**Assignment**: Every record that appears below should be transcribed exactly.

**Records excerpted from a collection**:

/-!
# Mild forward fields of the flip-noisy chain are distributional solutions (dual Kubo road: stub MILD)

`--supports stmt-AtomisticToContinuum-11976` stub file (crux `VanishingNoiseBound`, route `VanishingNoiseTransfer`,
line `fekete-usc-one-length`, stub MILD `stub_flipMildDistributional`, wave 5).

For the pinned chain (all parameters `> 0`), `L ≥ 2`, a reference temperature `T > 0`, bath temperatures
`T_L, T_R > 0` with `1/(4T) < 1/max(T_L,T_R)`, a flip rate `ε > 0`, a constant `c` and a measurable `g` with
`|g| ≤ C e^{H/(4T)}` solving the centred MILD Poisson equation `g = R_{Lε}((Lε)⁻¹(p_0² − T − c) + Q g)` pointwise
(`R_r` the resolvent kernel of the flip-free Langevin dynamics at `(T_L, T_R)`, `Q g = L⁻¹ Σ_i g ∘ F_i` the flip
average), `g` solves `(L_{T_L,T_R} + εS) g = −(p_0² − T) + c` in `𝓓'`, in the Lebesgue-transposed form
`∫ g · (−Lφ + 2γ(T_L ∂²_{p_0}φ + T_R ∂²_{p_{L−1}}φ) + 2γφ + εSφ) dx = ∫ (−(p_0² − T) + c) φ dx` (`φ ∈ C_c^∞`).

Proof: the transposed resolvent identity for measurable `e^{θH}`-bounded data
`∫ (R_r h)(rφ − ᵀLφ) dx = r ∫ φ h dx` (`pinnedChain_integral_resolvent_mul_transpose`, `θ = 1/(4T)`) with
`h = (Lε)⁻¹(p_0² − T − c) + Q g`, `r = Lε`, `R_r h = g`; the bridge `ᵀLφ = −Lφ + 2γ(T_L∂²_{p_0} + T_R∂²_{p_{L−1}})φ
+ 2γφ` (`revGenerator_eq_neg_generator_add'`); and the sitewise Lebesgue symmetry of the flips
`∫ g · (φ ∘ F_i) dx = ∫ (g ∘ F_i) · φ dx` (`integral_mul_comp_momentumFlip`, `measurePreserving_momentumFlip_volume`),
which makes the `Q g`-part of `r ∫ φ h` cancel against `ε ∫ g Sφ + r ∫ g φ`.

* `integrable_mul_of_hasCompactSupport_of_abs_le` (`'`) — `u · v ∈ L¹(dx)` (`v · u ∈ L¹(dx)`) for `u ∈ C_c`, `v` measurable with
  `|v| ≤ Bd`, `Bd` continuous.
* `pinnedChain_abs_sq_momentum_sub_sub_le_exp` — `|p_i² − T − c| ≤ (2/θ + T + |c|) e^{θH}`.
* `stub_flipMildDistributional` — the registered stub MILD.

References: Ethier–Kurtz 1986 Ch. 1 §2 (resolvent / mild Poisson equation); Bernardin–Olla 2011 §2.1 (`S` symmetric).
-/

noncomputable section

open MeasureTheory ProbabilityTheory Filter Topology Set
open scoped ContDiff NNReal ENNReal
open Literature.MathematicalPhysics.KineticTheory.HeatConduction
open Literature.MathematicalPhysics.KineticTheory Literature.Probability.Process OscillatorChain

namespace Summit.AtomisticToContinuum.FouriersLaw.Theorems.VanishingNoiseBound

variable {N : ℕ}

**Solution to this exercise**:
/-!
# Mild forward fields of the flip-noisy chain are distributional solutions (dual Kubo road: stub MILD)

`--supports stmt-AtomisticToContinuum-11976` stub file (crux `VanishingNoiseBound`, route `VanishingNoiseTransfer`,
line `fekete-usc-one-length`, stub MILD `stub_flipMildDistributional`, wave 5).

For the pinned chain (all parameters `> 0`), `L ≥ 2`, a reference temperature `T > 0`, bath temperatures
`T_L, T_R > 0` with `1/(4T) < 1/max(T_L,T_R)`, a flip rate `ε > 0`, a constant `c` and a measurable `g` with
`|g| ≤ C e^{H/(4T)}` solving the centred MILD Poisson equation `g = R_{Lε}((Lε)⁻¹(p_0² − T − c) + Q g)` pointwise
(`R_r` the resolvent kernel of the flip-free Langevin dynamics at `(T_L, T_R)`, `Q g = L⁻¹ Σ_i g ∘ F_i` the flip
average), `g` solves `(L_{T_L,T_R} + εS) g = −(p_0² − T) + c` in `𝓓'`, in the Lebesgue-transposed form
`∫ g · (−Lφ + 2γ(T_L ∂²_{p_0}φ + T_R ∂²_{p_{L−1}}φ) + 2γφ + εSφ) dx = ∫ (−(p_0² − T) + c) φ dx` (`φ ∈ C_c^∞`).

Proof: the transposed resolvent identity for measurable `e^{θH}`-bounded data
`∫ (R_r h)(rφ − ᵀLφ) dx = r ∫ φ h dx` (`pinnedChain_integral_resolvent_mul_transpose`, `θ = 1/(4T)`) with
`h = (Lε)⁻¹(p_0² − T − c) + Q g`, `r = Lε`, `R_r h = g`; the bridge `ᵀLφ = −Lφ + 2γ(T_L∂²_{p_0} + T_R∂²_{p_{L−1}})φ
+ 2γφ` (`revGenerator_eq_neg_generator_add'`); and the sitewise Lebesgue symmetry of the flips
`∫ g · (φ ∘ F_i) dx = ∫ (g ∘ F_i) · φ dx` (`integral_mul_comp_momentumFlip`, `measurePreserving_momentumFlip_volume`),
which makes the `Q g`-part of `r ∫ φ h` cancel against `ε ∫ g Sφ + r ∫ g φ`.

* `integrable_mul_of_hasCompactSupport_of_abs_le` (`'`) — `u · v ∈ L¹(dx)` (`v · u ∈ L¹(dx)`) for `u ∈ C_c`, `v` measurable with
  `|v| ≤ Bd`, `Bd` continuous.
* `pinnedChain_abs_sq_momentum_sub_sub_le_exp` — `|p_i² − T − c| ≤ (2/θ + T + |c|) e^{θH}`.
* `stub_flipMildDistributional` — the registered stub MILD.

References: Ethier–Kurtz 1986 Ch. 1 §2 (resolvent / mild Poisson equation); Bernardin–Olla 2011 §2.1 (`S` symmetric).
-/

noncomputable section

open MeasureTheory ProbabilityTheory Filter Topology Set
open scoped ContDiff NNReal ENNReal
open Literature.MathematicalPhysics.KineticTheory.HeatConduction
open Literature.MathematicalPhysics.KineticTheory Literature.Probability.Process OscillatorChain

namespace Summit.AtomisticToContinuum.FouriersLaw.Theorems.VanishingNoiseBound

variable {N : ℕ}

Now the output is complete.